Abstract
Along with traditional effects of aging and carcinogen exposure—inherited DNA variation has substantial contribution to cancer risk. Extraordinary progress made in analysis of common variation with GWAS methodology does not provide sufficient resolution to understand rare variation. To fulfill missing classification for rare germline variation we assembled dataset of whole exome sequences from>2000 patients (selected cases tested negative for candidate genes and unselected cases) with different types of cancers (breast cancer, colon cancer, and cutaneous and ocular melanomas) matched to more than 7000 non-cancer controls and analyzed germline variation in known cancer predisposing genes to identify common properties of disease-associated DNA variation and aid the future searches for new cancer susceptibility genes. Cancer predisposing genes were divided into non-overlapping classes according to the mode of inheritance of the related cancer syndrome or known tumor suppressor activity. Out of all classes only genes linked to dominant syndromes presented significant rare germline variants enrichment in cases. Separate analysis of protein-truncating and missense variation in this list of genes confirmed significant prevalence of protein-truncating variants in cases only in loss-of-function tolerant genes (pLI < 0.1), while ultra-rare missense variants were significantly overrepresented in cases only in constrained genes (pLI > 0.9). In addition to findings in genetically enriched cases, we observed significant burden of rare variation in unselected cases, suggesting substantial role of inherited variation even in relatively late cancer manifestation. Taken together, our findings provide reference for distribution and types of DNA variation underlying inherited predisposition to some common cancer types.

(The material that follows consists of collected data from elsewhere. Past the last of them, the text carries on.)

import Literature.AlgebraicGeometry.Resolution.EmbeddedResolution
import Literature.AlgebraicGeometry.Resolution.PrincipalizationToResolution
import Literature.AlgebraicGeometry.Resolution.BlowupsProperProofs
import Mathlib.AlgebraicGeometry.Morphisms.ClosedImmersion
import Mathlib.AlgebraicGeometry.Noetherian
import HarnessLib

/-!
# BGMW 2011 §3.3 (2) ⇒ (3): the strict transform is smooth once it lies on a centre

Topic: `Literature/AlgebraicGeometry/Resolution`. PROVED lemmas for the decomposition of the
named fact `BierstoneGrigorievMilmanWlodarczyk2011_embedded` (`EmbeddedResolution.lean`;
Bierstone–Grigoriev–Milman–Włodarczyk 2011, Cor. 8.0.6 of the arXiv version: canonical embedded
resolution of singularities of `Y ⊂ 𝔸ⁿ` over a perfect field of characteristic
`p > M(d, n, l)`), following the printed proof (BGMW §3.3, "Hironaka resolution principle"):

  (1) canonical resolution of the marked ideal `(𝔸ⁿ, 𝓘_Y, ∅, 1)` (Thm. 8.0.5 with
      Lemma 8.0.3 (1), (4) and the Galois-descent Remark, p. 23) ⇒
  (2) canonical principalization of `𝓘_Y` ⇒
  (3) weak embedded desingularization of `Y` (Thm. 2.0.2): "in the course of the
      principalization of `𝓘_Y`, the strict transform `Y_i` of `Y` in some `X_i` is the center
      of a blow-up. At this stage `Y_i` is nonsingular" (p. 7).

This file PROVES the last sentence over Mathlib in the rendering of `EmbeddedResolution.lean`
(regular for smooth, strict transform as a closed set with its reduced structure): if, after a
sequence of blow-ups `σ : X' → X` with regular centres lying over `T ∌ ξ` (`IsEmbeddedTransform
(closure {ξ}) T σ Y'`, `Y = closure {ξ}` irreducible), a further regular centre `V(C) ⊆ X'` lies
over `Y` and passes through the point `ξ'` over `ξ`, then the strict transform `Y' = closure {ξ'}`
is, near `ξ'` (over the open `V ⊇ X ∖ T` over which `σ` is an isomorphism), equal to `V(C)`;
being irreducible it is the closure of an open subset of the regular scheme `V(C)`, hence open
and closed in it, hence regular with its reduced structure
(`IsEmbeddedTransform.isRegular_subscheme_of_centre`). The layer below — that the canonical
resolution of `(𝔸ⁿ, 𝓘_Y, ∅, 1)` exists in characteristic `p > M(d, n, l)` and is functorial
under open immersions, which is what makes its centres avoid `Reg(Y)` until one of them
swallows the strict transform — is the subject of `CanonicalResolution.lean` (named fact
`BierstoneGrigorievMilmanWlodarczyk2011_canonical` over the data-level multiple blow-ups of
`BlowupSequences.lean`), which closes `BierstoneGrigorievMilmanWlodarczyk2011_embedded` from it
with the lemma proved here. (No "centre form" of Cor. 8.0.6 is vendored: the statement "an
embedded transform over `X ∖ Reg(Y)` followed by a regular centre over `Y` through the point
over the generic point" is logically equivalent to `BierstoneGrigorievMilmanWlodarczyk2011_embedded`
— the converse takes `C` = the vanishing ideal of the strict transform — so it would only
restate that fact.)

## Content (namespace `Literature.AlgGeom`)

* `Scheme.IsRegular.isOpen_closure_of_isNoetherian`, `Scheme.IsRegular.isOpen_closure` — in a
  (locally) Noetherian regular scheme the closure of an open subset is open (irreducible
  components of a regular scheme are pairwise disjoint, hence open; Stacks 0357 for normal
  schemes) [folklore].
* `ker_eq_vanishingIdeal_of_isReduced` — the kernel (ideal sheaf) of a morphism from a reduced
  scheme is the vanishing ideal sheaf of the closure of its image [folklore].
* `Scheme.IsRegular.subscheme_vanishingIdeal_closure` — for a closed immersion `g : S ↪ X` of a
  locally Noetherian regular scheme and an open `W ⊆ X`, the reduced closed subscheme of `X` on
  `closure (g(S) ∩ W)` is regular (it is isomorphic to the open-and-closed piece
  `closure (g⁻¹ W)` of `S`, by uniqueness of reduced closed subscheme structures, Mathlib
  `IsClosedImmersion.isIso_lift`) [folklore].
* `IsEmbeddedTransform.isRegular_subscheme_of_centre` — BGMW §3.3 (2) ⇒ (3), last sentence,
  PROVED (see above).

## Sources

* E. Bierstone, D. Grigoriev, P. Milman, J. Włodarczyk, *Effective Hironaka resolution and its
  complexity (with appendix on applications in positive characteristic)*, Asian J. Math. 15
  (2011) 193–228 = arXiv:1206.3090 (arXiv numbering and pages): Thm. 2.0.2 (p. 5), Def. 3.1.3
  and §3.3 (pp. 6–7), Lemma 8.0.3, Thms. 8.0.4–8.0.5, Remark and Cor. 8.0.6 (p. 23).
  [BierstoneGrigorievMilmanWlodarczyk2011]
* The Stacks Project, Tag 0357 (irreducible components of normal schemes are disjoint),
  Tag 02IS (regular schemes). [StacksProject]
-/

noncomputable section

open CategoryTheory CategoryTheory.Limits AlgebraicGeometry TopologicalSpace Topology

namespace Literature.AlgebraicGeometry.Resolution

universe u

/-! ## Regular schemes: the closure of an open subset is open -/

section RegularClopen

variable {S : Scheme.{u}}

/-- In a Noetherian regular scheme the closure of an open subset `W` is open: the irreducible
component through a point `z ∈ closure W` is open (components of a regular scheme are pairwise
disjoint, `Scheme.IsRegular.coe_irreducibleComponentOpen`), meets `W`, and is therefore contained
in `closure W`. (Stacks, Tag 0357 for normal schemes.) [folklore] -/
theorem Scheme.IsRegular.isOpen_closure_of_isNoetherian [IsNoetherian S]
    (hS : Scheme.IsRegular S) {W : Set S} (hW : IsOpen W) : IsOpen (closure W) := by
  rw [isOpen_iff_forall_mem_open]
  intro z hz
  have hC := irreducibleComponent_mem_irreducibleComponents z
  have hopen : IsOpen (irreducibleComponent z) := by
    rw [← hS.coe_irreducibleComponentOpen hC]
    exact (S.irreducibleComponentOpen _).isOpen
  refine ⟨irreducibleComponent z, ?_, hopen, mem_irreducibleComponent⟩
  have hne : (irreducibleComponent z ∩ W).Nonempty :=
    mem_closure_iff.mp hz _ hopen mem_irreducibleComponent
  calc irreducibleComponent z ⊆ closure (irreducibleComponent z ∩ W) :=
        subset_closure_inter_of_isPreirreducible_of_isOpen
          isIrreducible_irreducibleComponent.isPreirreducible hW hne
    _ ⊆ closure W := closure_mono Set.inter_subset_right

/-- In a locally Noetherian regular scheme the closure of an open subset is open (reduce to a
Noetherian affine open neighbourhood of each point of the closure). [folklore] -/
theorem Scheme.IsRegular.isOpen_closure [IsLocallyNoetherian S] (hS : Scheme.IsRegular S)
    {W : Set S} (hW : IsOpen W) : IsOpen (closure W) := by
  rw [isOpen_iff_forall_mem_open]
  intro z hz
  obtain ⟨A, hA, hzA, -⟩ :=
    exists_isAffineOpen_mem_and_subset (X := S) (x := z) (U := ⊤) (Opens.mem_top z)
  haveI : CompactSpace A := isCompact_iff_compactSpace.mp hA.isCompact
  haveI : IsNoetherian (A : Scheme.{u}) := {}
  have hAreg : Scheme.IsRegular (A : Scheme.{u}) := hS.of_isOpenImmersion A.ι
  have hemb := A.ι.isOpenEmbedding
  have hzA' : (⟨z, hzA⟩ : A) ∈ closure (A.ι ⁻¹' W) := by
    rw [← hemb.isOpenMap.preimage_closure_eq_closure_preimage A.ι.continuous]
    exact hz
  have hO := hAreg.isOpen_closure_of_isNoetherian (hW.preimage A.ι.continuous)
  refine ⟨A.ι '' closure (A.ι ⁻¹' W), ?_, hemb.isOpenMap _ hO, ⟨⟨z, hzA⟩, hzA', rfl⟩⟩
  calc A.ι '' closure (A.ι ⁻¹' W)
      ⊆ closure (A.ι '' (A.ι ⁻¹' W)) := image_closure_subset_closure_image A.ι.continuous
    _ ⊆ closure W := closure_mono (Set.image_preimage_subset _ _)

end RegularClopen

/-! ## Reduced closed subschemes on closures of open pieces of regular closed subschemes -/

section ReducedPiece

open Scheme.IdealSheafData

variable {S X : Scheme.{u}}

/-- The kernel of a morphism `j : S → X` from a reduced scheme is the vanishing ideal sheaf of the
closure of its image (`ker j = j_*(nil S) = j_*(𝓘(S)) = 𝓘(closure (j(S)))`). [folklore] -/
theorem ker_eq_vanishingIdeal_of_isReduced [IsReduced S] (j : S ⟶ X) :
    j.ker = vanishingIdeal (.closure (Set.range j)) := by
  have h1 : j.ker = (vanishingIdeal (⊤ : Closeds S)).map j := by
    rw [vanishingIdeal_top, Scheme.nilradical_eq_bot, map_bot]
  rw [h1, map_vanishingIdeal]
  congr 1
  ext x
  simp [Set.image_univ]

/-- **Closures of open pieces of a regular closed subscheme are regular.** Let `g : S ↪ X` be a
closed immersion of a locally Noetherian regular scheme and `W ⊆ X` open. Then the reduced closed
subscheme of `X` on `closure (g(S) ∩ W)` is regular: `closure (g⁻¹ W)` is open and closed in
`S` (`Scheme.IsRegular.isOpen_closure`), so it is a regular, reduced scheme embedded in `X` as a
closed subscheme with underlying set `closure (g(S) ∩ W)`, and reduced closed subschemes with
the same support are isomorphic (Mathlib `IsClosedImmersion.isIso_lift`). [folklore] -/
theorem Scheme.IsRegular.subscheme_vanishingIdeal_closure [IsLocallyNoetherian S]
    (hS : Scheme.IsRegular S) (g : S ⟶ X) [IsClosedImmersion g] (W : X.Opens) :
    Scheme.IsRegular (vanishingIdeal
      (⟨closure (Set.range g ∩ (W : Set X)), isClosed_closure⟩ : Closeds X)).subscheme := by
  -- the open-and-closed piece `V = closure (g⁻¹ W)` of `S`
  let V : S.Opens :=
    ⟨closure ((g ⁻¹ᵁ W : S.Opens) : Set S), hS.isOpen_closure (g ⁻¹ᵁ W).isOpen⟩
  have hVreg : Scheme.IsRegular (V : Scheme.{u}) := hS.of_isOpenImmersion V.ι
  haveI : IsReduced (V : Scheme.{u}) := hVreg.isReduced
  haveI : IsClosedImmersion V.ι :=
    IsClosedImmersion.of_isPreimmersion V.ι (by rw [Scheme.Opens.range_ι]; exact isClosed_closure)
  set j : (V : Scheme.{u}) ⟶ X := V.ι ≫ g with hj
  -- embedded in `X` as a closed subscheme with underlying set `closure (g(S) ∩ W)`
  have hrange : Set.range j = closure (Set.range g ∩ (W : Set X)) := by
    rw [hj, Scheme.Hom.comp_base, TopCat.coe_comp, Set.range_comp, Scheme.Opens.range_ι]
    change g '' closure (g ⁻¹' (W : Set X)) = _
    rw [← g.isClosedEmbedding.closure_image_eq, Set.image_preimage_eq_range_inter]
  have hker : (vanishingIdeal (⟨closure (Set.range g ∩ (W : Set X)), isClosed_closure⟩ :
      Closeds X)).subschemeι.ker = j.ker := by
    rw [ker_subschemeι, ker_eq_vanishingIdeal_of_isReduced]
    congr 1
    ext x
    change x ∈ closure (Set.range g ∩ (W : Set X)) ↔ x ∈ closure (Set.range j)
    rw [hrange, closure_closure]
  -- reduced closed subschemes with the same support are isomorphic
  haveI := IsClosedImmersion.isIso_lift _ j hker
  exact hVreg.of_iso (IsClosedImmersion.lift _ j hker.le)

end ReducedPiece

/-! ## BGMW §3.3 (2) ⇒ (3): the strict transform is regular once a regular centre contains it -/

namespace IsEmbeddedTransform

variable {X : Scheme.{u}} {T : Set X}

/-- **BGMW 2011, §3.3 (2) ⇒ (3), last sentence** ("in the course of the principalization of
`𝓘_Y`, the strict transform `Y_i` of `Y` in some `X_i` is the center of a blow-up. At this stage
`Y_i` is nonsingular"), over Mathlib, in the rendering of `EmbeddedResolution.lean`. Let `X` be
locally Noetherian, `Y = closure {ξ}` irreducible with `ξ ∉ T`, `σ : X' → X` a sequence of
blow-ups with regular centres over `T` and `Y' ⊆ X'` the iterated strict transform of `Y`
(`IsEmbeddedTransform`). If a further regular centre `V(C) ⊆ X'` lies over `Y` and passes
through a point over `ξ`, then the reduced closed subscheme of `X'` on `Y'` is regular. Proof:
`σ` is an isomorphism over an open `V ⊇ X ∖ T ∋ ξ` and `Y' = closure {ξ'}` for the unique `ξ'`
over `ξ` (`isProper_and_exists`, blow-ups being proper, `stacks02NS_holds`); over `V` both
`V(C)` and `Y'` coincide with `σ⁻¹(Y)`, so `Y'` is the closure of the open piece
`V(C) ∩ σ⁻¹ V` of the regular scheme `V(C)` (`Scheme.IsRegular.subscheme_vanishingIdeal_closure`).
[cite: BierstoneGrigorievMilmanWlodarczyk2011, §3.3 (2)⇒(3), p. 7] -/
theorem isRegular_subscheme_of_centre [IsLocallyNoetherian X] {ξ : X} (hξ : ξ ∉ T)
    {X' : Scheme.{u}} {σ : X' ⟶ X} {Y' : Set X'}
    (h : IsEmbeddedTransform (closure {ξ}) T σ Y') (C : X'.IdealSheafData)
    (hC : Scheme.IsRegular C.subscheme) (hCY : σ '' (C.support : Set X') ⊆ closure {ξ})
    (hξC : ξ ∈ σ '' (C.support : Set X')) :
    Scheme.IsRegular (Scheme.IdealSheafData.vanishingIdeal
      (⟨closure Y', isClosed_closure⟩ : Closeds X')).subscheme := by
  obtain ⟨hσ, V, hTV, hiso, ξ', hξ', hY'⟩ := h.isProper_and_exists stacks02NS_holds hξ
  haveI : IsLocallyNoetherian X' := LocallyOfFiniteType.isLocallyNoetherian σ
  haveI : IsLocallyNoetherian C.subscheme :=
    LocallyOfFiniteType.isLocallyNoetherian C.subschemeι
  have hξV : ξ ∈ V := hTV hξ
  -- the fibre of `σ` over `ξ` is `{ξ'}`
  have hfib : σ ⁻¹' {ξ} = {ξ'} := by
    obtain ⟨x, -, huniq⟩ := existsUnique_preimage_of_isIso_morphismRestrict σ hiso hξV
    ext z
    simp only [Set.mem_preimage, Set.mem_singleton_iff]
    exact ⟨fun hz => (huniq z hz).trans (huniq ξ' hξ').symm, fun hz => hz ▸ hξ'⟩
  -- so `ξ'` lies on the centre
  have hξ'C : ξ' ∈ (C.support : Set X') := by
    obtain ⟨x, hxC, hx⟩ := hξC
    have hx' : x ∈ σ ⁻¹' {ξ} := hx
    rw [hfib, Set.mem_singleton_iff] at hx'
    exact hx' ▸ hxC
  -- over `V`, the centre coincides with the strict transform `closure {ξ'}`
  let W : X'.Opens := σ ⁻¹ᵁ V
  have hCW : (C.support : Set X') ∩ (W : Set X') = closure {ξ'} ∩ (W : Set X') := by
    apply le_antisymm
    · rintro x ⟨hxC, hxW⟩
      refine ⟨?_, hxW⟩
      have hx : σ x ∈ closure {ξ} := hCY ⟨x, hxC, rfl⟩
      have := preimage_closure_inter_subset_of_isIso_morphismRestrict σ hiso {ξ} ⟨hx, hxW⟩
      rwa [hfib] at this
    · rintro x ⟨hx, hxW⟩
      exact ⟨closure_minimal (Set.singleton_subset_iff.mpr hξ'C) C.support.isClosed hx, hxW⟩
  have hcl : closure ((C.support : Set X') ∩ (W : Set X')) = closure Y' := by
    rw [hCW, hY', closure_closure]
    apply le_antisymm
    · exact closure_minimal Set.inter_subset_left isClosed_closure
    · refine closure_mono (Set.singleton_subset_iff.mpr ⟨subset_closure rfl, ?_⟩)
      show σ ξ' ∈ V
      rw [hξ']
      exact hξV
  -- the strict transform is the closure of an open piece of the regular scheme `V(C)`
  have key := hC.subscheme_vanishingIdeal_closure C.subschemeι W
  have e : (⟨closure (Set.range C.subschemeι ∩ (W : Set X')), isClosed_closure⟩ : Closeds X') =
      ⟨closure Y', isClosed_closure⟩ := by
    apply Closeds.ext
    change closure (Set.range C.subschemeι ∩ (W : Set X')) = closure Y'
    rw [Scheme.IdealSheafData.range_subschemeι, hcl]
  rwa [e] at key

end IsEmbeddedTransform

end Literature.AlgebraicGeometry.Resolution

Subject terms: Cancer genetics, Cancer genetics, DNA sequencing, Genetic association study
Introduction
Discovery of over 100 germline predisposition genes in cancer have not only revolutionized identification of individuals and families at higher risk, but also provided novel mechanistic insights into the role of pathways in cancer development and helped in mitigating the risk using appropriate clinical management [1]. Common to cancer genetics approach involves studying kindred with multiple samples and searching for DNA variation segregated between affected and non-affected members of the family. However, segregation of the variants could be uniquely observed in a given kindred and do not provide compelling information about their capacity to explain cancer cases outside of kindred of interest. Multiple cohort-based studies of inherited variation in cancer with GWAS methods reached great success in identifying low to moderate risk common variants [2]. Understanding rare coding variation on population scale requires massive genome/exome sequencing data both for cases and controls. Only recently sufficient statistical power was gained to discover new cancer susceptibility genes using case–control analysis of rare germline variation [3]. However, systematic description of rare inherited variation architecture in cancer cases in comparison to control subjects has not been reported yet.
Results
In order to identify shared properties of rare germline variation in cancer 866 patients diagnosed with early onset and/or familial history either of breast cancer (MIM: [114480]), colon cancer (MIM: [114500]), cutaneous melanoma (MIM: [155600]), ocular melanoma (MIM: [155720]), Li-Fraumeni syndrome (MIM: [151623]) (Supplementary materials, Supplementary Table 1) were recruited at MGH (Boston, USA), MEEI (Boston, USA), MSKCC (New York, USA), Andreas Sygros Hospital (Athens, Greece). Written informed consent was obtained from all individuals. Patients in this cohort were subjected to initial genetic screening (Supplementary Methods) and further identified as “selected cases”. We additionally included 1754 cancer samples with matching phenotypes from The Cancer Genome Atlas with no ascertainment for family history and age of onset. This cohort was identified as “unselected cases”. Control set of 24,612 samples was assembled from dbGAP whole exome studies of non-cancer phenotypes (Supplementary Table 1). Whole exome DNA sequences from all samples were assembled in a single dataset. To ensure close ancestral matching, we performed principal component analysis (PCA; Supplementary Figure 1A) and the largest cluster of samples representing European ancestry was further subjected to relatedness analysis. We removed all duplicated samples and first-degree relatives from further analysis. Final dataset included 846 selected cases, 1496 unselected cases and 7924 matched controls. Examination of common synonymous variants (MAF > 5%) revealed a null-distribution of the Fisher’s exact test (two-sided) statistic between cases and controls with genomic inflation factor λ = 1.012 (Supplementary Figure 1B).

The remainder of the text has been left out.